He also talked with first-year Chicago Bears coach Ben Johnson at their training camp: “I had a couple of curious questions that I’ll keep to myself, that I asked him, that he was honest with me on. … We’re both coming into new teams and taking over, and there’s a certain mentality that goes with that.”
With Blashill’s own training camp set to begin in less than two weeks, he took the time recently to discuss all those things and more with The Athletic.
(Note: Some questions and answers are edited lightly for clarity and length.)
Is there anything you know now that you feel prepares you more for a first training camp with a team than you maybe did going to that first season as a head coach in Detroit?
Since that first time, I’ve been through, I think, 14 training camps. Just to say there’s one thing, I wouldn’t say that. A lot of our working manual that we’ll use for training camp dates back to some of the things we did in Detroit and how we had it structured there. I got to learn how to run a camp from Mike Babcock. I would say if you ask people that were around when Mike coached, he ran a great training camp. It was very efficient. It was timed out to the second. So I, early in my career, got a chance to see that type of camp. And then I moved and had the opportunity to run my own and also then see how Jon Cooper runs his.
I would just say, I’m very at peace with knowing that the way that we’re going to run camp is an efficient and productive way, and we just need to go out and now execute each day of camp as coaches and make sure that we’re getting the most out of the time that we have.

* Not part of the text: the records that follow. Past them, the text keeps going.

import Mathlib
import HarnessLib
import HarnessLib.Audit
import Literature.NumberTheory.LFunctions.BombieriWeilTruncations

/-!
# D1 (cell rh-split, x-wuc §4.4 / lead 17:16Z, HOURLY #6 «typer-2 optional»): Bombieri's question typed —
# «does the negative eigenvalue of the truncation `𝒦_E(Γ_N)` stay bounded away from zero?»

E. Bombieri, *Remarks on Weil's quadratic functional …* I, Rend. Lincei (9) 11 (2000), p. 3: «the main question here is
to decide whether or not this negative eigenvalue stays bounded away from zero». Typed over the tree's vendored
objects `Bombieri2000.KMat` (the matrix `𝒦_E(Γ)` of (9.1)), `Bombieri2000.ZeroIdx` (zero slots with multiplicity),
`ZeroIdx.gamma` (`γ = −i(ρ − ½)`), `ZeroIdx.trunc N` / `trunc_finite` (the truncation `Γ_N`). This is the candidate
partner B′ of `CofiniteCriticalLine` named by the x-wuc card (§4.4: «WHAT WOULD BE A REAL PARTNER»), whose
RH-equivalence given FOZ is Bombieri's Theorems 9–11 rather than a sampling triviality. ONLY THE DEFINITION is typed
(definition request D1); no implication is claimed here — `B′ ∧ FOZ ∧ WeilPositivityOn 1 ⟹ RH` needs the eigenvector
provenance of Theorem 11, which the vendored `Bombieri2000.theorem11` does not retain (x-wuc audit note).
Under RH the truncations have no negative eigenvalue (Theorem 9: their number is the number of off-line conjugate
pairs), so B′ is RH-implied (vacuously) — not typed here either (Theorem 9 is a named fact).
Filed by rh-split-typer-2 g2 (lead GO 19:40Z item (6a); matrix row D1; typed by typer-2 g0 19:08Z, farm rc 0) as a
DEFINITION file on the cell's `Theorems/Splittings/` shelf (review-queued by design); supports the FOZ crux
`Theses.RuelleBand.CofiniteCriticalLine` (stmt-RiemannHypothesis-2064) only as the typed vocabulary of its candidate
partner B′ — no implication is claimed.
HONEST LABEL: SPLITTING SEARCH over kernel-typed RH-EQUIVALENCES; conditional bookkeeping; nothing here bears on the
truth of RH.
-/

set_option linter.dupNamespace false  -- the mandated namespace repeats `RiemannHypothesis`

noncomputable section

open scoped Classical

namespace Summit.RiemannHypothesis.RiemannHypothesis.Theorems.Splittings.BombieriTruncEigen

open Literature.NumberTheory.LFunctions Literature.NumberTheory.LFunctions.Bombieri2000

/-- The truncated family `Γ_N` as a finite index type: the zero slots `i` with `‖ρ_i − ½‖ ≤ N`. [cite: Bombieri2000Weil, §10 (definition of Γ_N)] -/
def truncIdx (N : ℕ) : Finset ZeroIdx := (ZeroIdx.trunc_finite (N : ℝ)).toFinset

/-- The truncation matrix `𝒦_E(Γ_N)` of (9.1) on the window `E`, indexed by `Γ_N`. [cite: Bombieri2000Weil, §9 (9.1) and §10] -/
def truncKMat (E : Set ℝ) (N : ℕ) : Matrix (truncIdx N) (truncIdx N) ℂ :=
  KMat E (fun i : truncIdx N ↦ (i : ZeroIdx).gamma)

/-- **D1 / B′ — Bombieri's question as a conjecture** («the main question here is to decide whether or not this
negative eigenvalue stays bounded away from zero», p. 3): on the window `E` there are `c > 0` and `N₀` such that for
every `N ≥ N₀` every real NEGATIVE eigenvalue `λ` of `𝒦_E(Γ_N)` (root of the characteristic polynomial with
`Im λ = 0`, `Re λ < 0`) satisfies `Re λ ≤ −c`. OPEN; RH-implied vacuously via Theorem 9 (no negative eigenvalues
under RH). [cite: Bombieri2000Weil, §1 p. 3 (the main question) and §10–11] -/
@[conjecture] def TruncNegEigenvalueBoundedAway (E : Set ℝ) : Prop :=
  ∃ c : ℝ, 0 < c ∧ ∃ N₀ : ℕ, ∀ N : ℕ, N₀ ≤ N →
    ∀ μ : ℂ, μ ∈ (truncKMat E N).charpoly.roots → μ.im = 0 → μ.re < 0 → μ.re ≤ -c

/-- Sanity (non-vacuity of the quantifier structure): if some truncation beyond `N₀` HAS a negative real eigenvalue
in `(−c, 0)`, the conjecture with those constants fails — i.e. the statement really constrains the negative
spectrum. [folklore] -/
theorem not_boundedAway_witness {E : Set ℝ} {c : ℝ} {N₀ N : ℕ} (hN : N₀ ≤ N) {μ : ℂ}
    (hμ : μ ∈ (truncKMat E N).charpoly.roots) (him : μ.im = 0) (hneg : μ.re < 0) (hclose : -c < μ.re) :
    ¬ (∀ N : ℕ, N₀ ≤ N → ∀ μ : ℂ, μ ∈ (truncKMat E N).charpoly.roots → μ.im = 0 → μ.re < 0 → μ.re ≤ -c) :=
  fun h ↦ absurd (h N hN μ hμ him hneg) (not_le.2 hclose)

end Summit.RiemannHypothesis.RiemannHypothesis.Theorems.Splittings.BombieriTruncEigen

end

Training camp is a real valuable time because once you start playing, you don’t get to practice much. So we want to walk out of camp and, No. 1, make sure that we’ve instilled the type of culture we want, including instilling the type of winning fundamentals we want our guys to play with. No. 2, we have to make sure that we have our systems instilled and that our guys are comfortable playing them. No. 3 is kind of figuring out which guys are going to play in what roles, and between training camp and the exhibition season, that will start to dictate what we do at the beginning of the year.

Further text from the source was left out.